Meena Menon, in her book Riots and After in Mumbai: Revisiting a City in Conflict in 1992–93 (published by Yoda Press in 2024), has done a meticulous job of documenting the varied incidents that led to and happened during what is collectively referred to as the Mumbai riots of 1992–93. Her years of work as a journalist have led to not just immensely powerful and poignant recording of events but also a lucid explanation of why and how things unfolded across India and culminated in the gruesome carnage in Mumbai that rocked the country and severely threatened the idea of its secular fabric. No wonder then, that this brilliant book was published by Sage Publications in 2012, and later acquired and published by Yoda Press, in 2024, with more nuanced perspectives.
At first, the text of the book comes across as a long essay of several case studies from different geographical areas of Mumbai, which have a somewhat similar narration of violence, with the difference being the number of dead and injured. Just when you begin to think you have read it all before, Menon takes you by surprise with her enhanced sense of detail and sensitivity in describing a particular incident.
Setting the context for the riots, the author writes, “However, this was not the first time Ayodhya was chosen as a target of Hindu revivalism. The first attempt to exploit the issue of Ayodhya, was in 1853 when Bairagis (Hindu ascetics) claimed the Babri Masjid was built on Ram’s birthplace and demanded a temple be built which was refused by the British authorities as the mosque was close by. But, in 1949, two years after Independence, in December someone placed idols of Ram Lalla and others in the mosque, setting off a well-documented chain of events” (Jaffrelot 1999: 92, 93).
The author has set Mumbai within its demographic, geographical, social, cultural, economic and political context, thereby setting the ground for the reader to understand its placement in its entirety. Alongside, with a clever disposition, she has interspersed the past to explain to the reader the linkages amongst several events across many years and how they led to the riots. “That a faraway mosque’s fate would be intricately connected with violence in Mumbai was unthinkable and no one in the city in their wildest dreams could envisage the brutality of those days. The city was riven and people left in hordes packing into overflowing trains, fearing for their lives. Many who left, stayed away and some were reported missing long after the violence ended.”

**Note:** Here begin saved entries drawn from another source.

import Summits.Ventures.Crystal3D.Theorems.StickyWulffConstantCoaxialWallLawOneFccLayerSums
import Summits.Ventures.Crystal3D.Theorems.StickyWulffConstantTextureLiminfTexShadowOneFccFrames
import Summits.Ventures.Crystal3D.Theorems.StickyWulffConstantTextureLiminfTexShadowBilayerFrameRigidity
import Summits.Ventures.Crystal3D.Theorems.StickyWulffConstantCoaxialWallLawEndRowDefs
import HarnessLib

/-!
# The ONE-FCC F_layer: FLUX BOUND for the fcc plate — B-sources from below, re-presented and re-phased (file (i) of the two-family ledger)

HONEST FRAMING. Venture `Summits/Ventures/Crystal3D` (cell `crystal3d-full`); helper `--supports` the crux `CoaxialWallLaw`
(stmt-Ventures-19481, REGISTERED line `WallLedgerF`) in its role as owner of lane T's debt T-F2 / F_layer, OneFcc half (cf-p1 (civ)/(cxx);
memo HOME/wall-19481-p1/g16/TWO-FAMILY-LEDGER-g16.md §Ledger (I2)).  Lattice-line counting only; census-free, standard axioms; nothing about
the crux is claimed; F-C1 not moved.

* `image_fccRef_eq_of_image_fccSlots_eq` — equal slot dozens ⇒ equal linear lattices (`image_fccRef_subset_of_unitVec`);
* `stacking_const_eq_of_dozen` — a sign-constant plate `stacking L s σ` (`σ ≡ ε`, reading frame `Gf`) IS `stacking Fr s constHagg` for every
  frame `Fr` carrying its dozen (`Fr '' D = Gf '' D`): the RE-PRESENTATION of the fcc plate by the root frame of family B;
* `oneFcc_srcB_layers_ge` — (I2) raw: ALL core balls of `stacking FrB s' constHagg` crossing height `−R₀−2` along the rising in-plane roots
  of `FrB` number at least `Σ_{m ∈ K} (Φ·G_m − #RT)` for ANY finite layer set `K` (`plate_tops_ge`);
* `ap_rephase` + **`oneFcc_srcB_ge`** — (I2) in the ledger's phase: for every `x₀, ψ` and window `Kw` there is `ψ'`, `|ψ' − ψ| ≤ d`, with
  `Σ_{k ∈ Kw} (Φ·G(x₀ + k d + ψ') − #RT) ≤ #sources` (the fcc plate's planes are an arithmetic progression of the same step `d = √(2/3)`).
WHAT THIS IS NOT: the faulted plate's counts (file (h)), the charge, the assembly; F-C1 not moved.
-/

noncomputable section

namespace Summit.Ventures.Crystal3D.Theorems

open Summit.Ventures.Crystal3D Finset
open Literature.MathematicalPhysics.StatisticalMechanics (barlowPos barlowStacking barlowPos_mem constHagg fccStacking basalMirror)
open Summit.Ventures.Crystal3D.Cruxes.TextureLiminf.TexShadow (E3 fccRef stacking stacking_constHagg stacking_const_neg
  const_one_eq_constHagg)
open scoped InnerProductSpace

/-- **Equal slot dozens ⇒ equal linear lattices.** -/
theorem image_fccRef_eq_of_image_fccSlots_eq {A B : E3 ≃ₗᵢ[ℝ] E3}
    (h : (A : E3 → E3) '' ↑fccSlots = (B : E3 → E3) '' ↑fccSlots) : A '' fccRef = B '' fccRef := by
  have key : ∀ {A B : E3 ≃ₗᵢ[ℝ] E3}, (A : E3 → E3) '' ↑fccSlots = (B : E3 → E3) '' ↑fccSlots → A '' fccRef ⊆ B '' fccRef := by
    intro A B h
    refine TentCertificate.image_fccRef_subset_of_unitVec fun w hw => ?_
    have hwS : w ∈ fccSlots := mem_fccSlots_of_unit hw.1 hw.2
    have hAw : A w ∈ (A : E3 → E3) '' ↑fccSlots := ⟨w, Finset.mem_coe.2 hwS, rfl⟩
    rw [h] at hAw
    obtain ⟨v, hv, hv'⟩ := hAw
    exact ⟨v, mem_fcc_of_mem_fccSlots (Finset.mem_coe.1 hv), hv'⟩
  exact Set.Subset.antisymm (key h) (key h.symm)

/-- **RE-PRESENTATION of the fcc plate by a frame carrying its dozen.** -/
theorem stacking_const_eq_of_dozen {σ : ℤ → ℤ} {ε : ℤ} (hσ : ∀ n : ℤ, σ n = ε) (L : E3 ≃ₗᵢ[ℝ] E3) (s : E3)
    (Gf : E3 ≃ₗᵢ[ℝ] E3) (hGf : (ε = 1 ∧ Gf = L) ∨ (ε = -1 ∧ Gf = basalMirror.trans L))
    (Fr : E3 ≃ₗᵢ[ℝ] E3) (hdozen : (Fr : E3 → E3) '' ↑fccSlots = (Gf : E3 → E3) '' ↑fccSlots) :
    stacking L s σ = stacking Fr s constHagg := by
  have hσ' : σ = fun _ => ε := funext hσ
  have hΛ : Fr '' fccRef = Gf '' fccRef := image_fccRef_eq_of_image_fccSlots_eq hdozen
  have key : stacking L s σ = (fun p => Gf p + s) '' fccStacking 1 (Real.sqrt (2 / 3)) := by
    rcases hGf with ⟨h1, h2⟩ | ⟨h1, h2⟩
    · rw [hσ', h1, h2, const_one_eq_constHagg]; rfl
    · rw [hσ', h1, h2]; exact stacking_const_neg L s
  rw [key, stacking_constHagg]
  have e1 : (fun p => Gf p + s) '' fccStacking 1 (Real.sqrt (2 / 3)) = (fun y => y + s) '' (Gf '' fccRef) := by
    rw [Set.image_image]; rfl
  have e2 : (fun p => Fr p + s) '' fccStacking 1 (Real.sqrt (2 / 3)) = (fun y => y + s) '' (Fr '' fccRef) := by
    rw [Set.image_image]; rfl
  rw [e1, e2, hΛ]

open scoped Classical in
/-- **(I2) raw: B-SOURCES FROM BELOW on prescribed layers.** -/
theorem oneFcc_srcB_layers_ge (FrB : E3 ≃ₗᵢ[ℝ] E3) (s' : E3) (P' : Finset E3) (R₀ h ρ : ℝ) (hR₀ : 3 ≤ R₀) (hh : 0 ≤ h)
    (hρ : 4 ≤ ρ)
    (hP' : ∀ p, p ∈ P' ↔ (p ∈ stacking FrB s' constHagg ∧ -(2 * R₀) ≤ p 2 ∧ p 2 ≤ -R₀ ∧ p 0 ^ 2 + p 1 ^ 2 ≤ ρ ^ 2))
    (K : Finset ℤ) :
    ∑ m ∈ K, (4 * (∑ r ∈ inPlaneRoots FrB 1, (FrB r) 2) / (Real.sqrt 3 * (1 - (FrB.symm (EuclideanSpace.single (2 : Fin 3) (1 : ℝ))) 2 ^ 2)) *
          Real.sqrt (max 0 ((ρ - 4) ^ 2 * (1 - (FrB.symm (EuclideanSpace.single (2 : Fin 3) (1 : ℝ))) 2 ^ 2) -
            ((m : ℝ) * Real.sqrt (2 / 3) + (FrB.symm s') 2 -
              (-(R₀ + 1) - 1) * (FrB.symm (EuclideanSpace.single (2 : Fin 3) (1 : ℝ))) 2) ^ 2)) -
          ((inPlaneRoots FrB 1).card : ℝ)) ≤
      ((∑ r ∈ inPlaneRoots FrB 1,
        ((P'.filter fun p => -(R₀ + 1) - 1 - 1 ≤ p 2 ∧ p 2 ≤ -(R₀ + 1) - 1 ∧ p 0 ^ 2 + p 1 ^ 2 ≤ (ρ - 1 - 1) ^ 2).filter
          fun p => -(R₀ + 1) - 1 < (p + FrB r) 2 ∧ (p + FrB r) 2 < h + (R₀ + 1) + 1).card : ℕ) : ℝ) := by
  set RT := inPlaneRoots FrB 1 with hRTdef
  set ν₂ : ℝ := (FrB.symm (EuclideanSpace.single (2 : Fin 3) (1 : ℝ))) 2 with hν₂
  set S2 : ℝ := 1 - ν₂ ^ 2 with hS2
  set z₀ : ℝ := -(R₀ + 1) - 1 with hz₀
  set P := P'.filter (fun p => -(R₀ + 1) - 1 - 1 ≤ p 2 ∧ p 2 ≤ -(R₀ + 1) - 1 ∧ p 0 ^ 2 + p 1 ^ 2 ≤ (ρ - 1 - 1) ^ 2) with hP
  set G : ℤ → ℝ := fun m => Real.sqrt (max 0 ((ρ - 4) ^ 2 * S2 - ((m : ℝ) * Real.sqrt (2 / 3) + (FrB.symm s') 2 - z₀ * ν₂) ^ 2))
    with hG
  have hRT : ∀ r ∈ RT, r ∈ fccSlots ∧ r 2 = 0 ∧ 0 < (FrB r) 2 := by
    intro r hr
    obtain ⟨hrS, hr2, hup⟩ := mem_filter.1 hr
    rw [one_mul] at hup
    exact ⟨hrS, hr2, hup⟩
  have hroot : ∀ r ∈ RT, ∑ m ∈ K, (4 * (FrB r) 2 * G m / (Real.sqrt 3 * S2) - 1) ≤
      (((P'.filter fun p => -(R₀ + 1) - 1 - 1 ≤ p 2 ∧ p 2 ≤ -(R₀ + 1) - 1 ∧ p 0 ^ 2 + p 1 ^ 2 ≤ (ρ - 1 - 1) ^ 2).filter
          fun p => -(R₀ + 1) - 1 < (p + FrB r) 2 ∧ (p + FrB r) 2 < h + (R₀ + 1) + 1).card : ℝ) := by
    intro r hr
    obtain ⟨hrS, hr2, ha⟩ := hRT r hr
    have hPin : ∀ k ∈ K, ∀ i j : ℤ, z₀ - 1 < (FrB (barlowPos 1 (Real.sqrt (2 / 3)) constHagg k i j) + s') 2 →
        (FrB (barlowPos 1 (Real.sqrt (2 / 3)) constHagg k i j) + s') 2 ≤ z₀ →
        (FrB (barlowPos 1 (Real.sqrt (2 / 3)) constHagg k i j) + s') 0 ^ 2 +
            (FrB (barlowPos 1 (Real.sqrt (2 / 3)) constHagg k i j) + s') 1 ^ 2 ≤ (ρ - 4 + 1) ^ 2 →
        FrB (barlowPos 1 (Real.sqrt (2 / 3)) constHagg k i j) + s' ∈ P := by
      intro k _ i j h1 h2 h3
      have hlat : (FrB (barlowPos 1 (Real.sqrt (2 / 3)) constHagg k i j) + s') 0 ^ 2 +
          (FrB (barlowPos 1 (Real.sqrt (2 / 3)) constHagg k i j) + s') 1 ^ 2 ≤ (ρ - 1 - 1) ^ 2 := h3.trans (by nlinarith)
      refine mem_filter.2 ⟨(hP' _).2 ⟨⟨_, barlowPos_mem _ _ _, rfl⟩, by linarith, by linarith, hlat.trans (by nlinarith)⟩,
        by linarith, h2, hlat⟩
    have h := plate_tops_ge constHagg FrB s' hrS hr2 ha z₀ (ρ - 4) (by linarith) K P hPin
    refine h.trans ?_
    refine Nat.cast_le.2 (card_le_card fun p hp => ?_)
    obtain ⟨hpP, -, hp2, hcross⟩ := mem_filter.1 hp
    have hp2' : p 2 ≤ -(R₀ + 1) - 1 := (mem_filter.1 hpP).2.2.1
    have hFr2 : (FrB r) 2 ≤ 1 := by
      have h1 : ‖FrB r‖ = 1 := by rw [LinearIsometryEquiv.norm_map]; exact norm_eq_one_of_mem_fccSlots hrS
      have h2 := Literature.Algebra.EuclideanLattices.norm_sq_fin_three (FrB r)
      rw [h1] at h2
      nlinarith [sq_nonneg ((FrB r) 0), sq_nonneg ((FrB r) 1), sq_nonneg ((FrB r) 2 - 1)]
    refine mem_filter.2 ⟨hpP, hcross, ?_⟩
    rw [PiLp.add_apply]; linarith
  have hsum : ∑ r ∈ RT, ∑ m ∈ K, (4 * (FrB r) 2 * G m / (Real.sqrt 3 * S2) - 1) =
      ∑ m ∈ K, (4 * (∑ r ∈ RT, (FrB r) 2) / (Real.sqrt 3 * S2) * G m - (RT.card : ℝ)) := by
    rw [Finset.sum_comm]
    refine Finset.sum_congr rfl fun m _ => ?_
    rw [Finset.sum_sub_distrib, Finset.sum_const, nsmul_eq_mul, mul_one, Finset.mul_sum, Finset.sum_div, Finset.sum_mul]
    exact congrArg₂ _ (Finset.sum_congr rfl fun r _ => by ring) rfl
  have hmain := Finset.sum_le_sum hroot
  rw [hsum] at hmain
  push_cast
  exact le_trans (le_of_eq (Finset.sum_congr rfl fun m _ => by rw [hG])) hmain

/-- **Re-phasing an arithmetic progression**: `x₀ + k d + ψ' = e + (k − q) d` with `|ψ' − ψ| ≤ d`. -/
theorem ap_rephase (x₀ ψ e d : ℝ) (hd : 0 < d) :
    ∃ (ψ' : ℝ) (q : ℤ), |ψ' - ψ| ≤ d ∧ ∀ k : ℤ, x₀ + k * d + ψ' = e + ((k - q : ℤ) : ℝ) * d := by
  set u : ℝ := (e - x₀ - ψ) / d with hu
  refine ⟨ψ + Int.fract u * d, ⌊u⌋, ?_, fun k => ?_⟩
  · rw [add_sub_cancel_left, abs_of_nonneg (mul_nonneg (Int.fract_nonneg u) hd.le)]
    have := Int.fract_lt_one u
    nlinarith
  · have hud : u * d = e - x₀ - ψ := by rw [hu]; field_simp
    rw [Int.fract]
    push_cast
    nlinarith [hud]

open scoped Classical in
/-- **(I2) B-SOURCES FROM BELOW, in the ledger's phase.**  See the module docstring. -/
theorem oneFcc_srcB_ge (FrB : E3 ≃ₗᵢ[ℝ] E3) (s' : E3) (P' : Finset E3) (R₀ h ρ : ℝ) (hR₀ : 3 ≤ R₀) (hh : 0 ≤ h)
    (hρ : 4 ≤ ρ)
    (hP' : ∀ p, p ∈ P' ↔ (p ∈ stacking FrB s' constHagg ∧ -(2 * R₀) ≤ p 2 ∧ p 2 ≤ -R₀ ∧ p 0 ^ 2 + p 1 ^ 2 ≤ ρ ^ 2))
    (x₀ ψ : ℝ) (Kw : Finset ℤ) :
    ∃ ψ' : ℝ, |ψ' - ψ| ≤ Real.sqrt (2 / 3) ∧
      ∑ k ∈ Kw, (4 * (∑ r ∈ inPlaneRoots FrB 1, (FrB r) 2) /
            (Real.sqrt 3 * (1 - (FrB.symm (EuclideanSpace.single (2 : Fin 3) (1 : ℝ))) 2 ^ 2)) *
          Real.sqrt (max 0 ((ρ - 4) ^ 2 * (1 - (FrB.symm (EuclideanSpace.single (2 : Fin 3) (1 : ℝ))) 2 ^ 2) -
            (x₀ + (k : ℝ) * Real.sqrt (2 / 3) + ψ') ^ 2)) - ((inPlaneRoots FrB 1).card : ℝ)) ≤
      ((∑ r ∈ inPlaneRoots FrB 1,
        ((P'.filter fun p => -(R₀ + 1) - 1 - 1 ≤ p 2 ∧ p 2 ≤ -(R₀ + 1) - 1 ∧ p 0 ^ 2 + p 1 ^ 2 ≤ (ρ - 1 - 1) ^ 2).filter
          fun p => -(R₀ + 1) - 1 < (p + FrB r) 2 ∧ (p + FrB r) 2 < h + (R₀ + 1) + 1).card : ℕ) : ℝ) := by
  have hd : (0 : ℝ) < Real.sqrt (2 / 3) := Real.sqrt_pos.2 (by norm_num)
  obtain ⟨ψ', q, hψ', hk⟩ := ap_rephase x₀ ψ
    ((FrB.symm s') 2 - (-(R₀ + 1) - 1) * (FrB.symm (EuclideanSpace.single (2 : Fin 3) (1 : ℝ))) 2) (Real.sqrt (2 / 3)) hd
  refine ⟨ψ', hψ', ?_⟩
  have h := oneFcc_srcB_layers_ge FrB s' P' R₀ h ρ hR₀ hh hρ hP' (Kw.image fun k => k - q)
  refine le_trans (le_of_eq ?_) h
  rw [Finset.sum_image (fun a _ b _ hab => by simpa using hab)]
  refine Finset.sum_congr rfl fun k _ => ?_
  have harg : x₀ + (k : ℝ) * Real.sqrt (2 / 3) + ψ' = ((k - q : ℤ) : ℝ) * Real.sqrt (2 / 3) + (FrB.symm s') 2 -
      (-(R₀ + 1) - 1) * (FrB.symm (EuclideanSpace.single (2 : Fin 3) (1 : ℝ))) 2 := by
    rw [hk k]; ring
  rw [harg]

end Summit.Ventures.Crystal3D.Theorems

end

The book is divided into eight chapters and with an Introduction. While on the one side, the text is heavy with ‘facts’ quoted from the Srikrishna Commission Report, newspaper articles, books and research papers written about the 1992–93 Mumbai riots by journalists, researchers and academics, on the other hand, it is also a testimonial to stories of courage, and of kindness. In the author’s own words, “This book was intended as an exploration or a journey into the history of communal violence in Bombay city, and connecting it with a contemporary reality to understand identity and alienation and the survival of communities after violence.”
The book explores deeply the theme of Hindu nationalism: “Over 80 years before the first riots between Hindus and Muslims were recorded in Bombay in August 1893, Banaras in 1809 witnessed clashes over a temple, a precursor to the gamut of violence over religion which was only to intensify in the next century.” Starting with the Cow Protection Movement of the 1880s, the book maps the forming of the Sangh Parivar—the forming of the RSS in 1925, the VHP in 1964, and the Bharatiya Janata Sangh, which became the BJP, in 1980. Meanwhile, the creation of Pakistan and the proxy wars over Kashmir, the Shiv Sena, the Babri Masjid issue, and communal riots in Bombay since 1893 have all played their part.
Through the narration of incidents, and detailed individual instances as well the experiences of communities as a whole, the author has poignantly made a point: members of the Hindu community wreaked havoc on members of the Muslim community and vice versa, and at the same time, in numerous instances, members of the Muslim community helped their Hindu neighbours and vice versa.
Amidst the loss of livelihood, trust and dignity, there are stories of hope, of resilience, of rebuilding lives and, more importantly, rebuilding faith in life itself. Meena Menon’s book brings forth the irrepressible spirit of Bombay—to be able to mend, heal and bounce back—in the aftermath of not just 1992–93, but also the serial blasts of 1993, the train blasts of 2006, and the terror attack of 2008.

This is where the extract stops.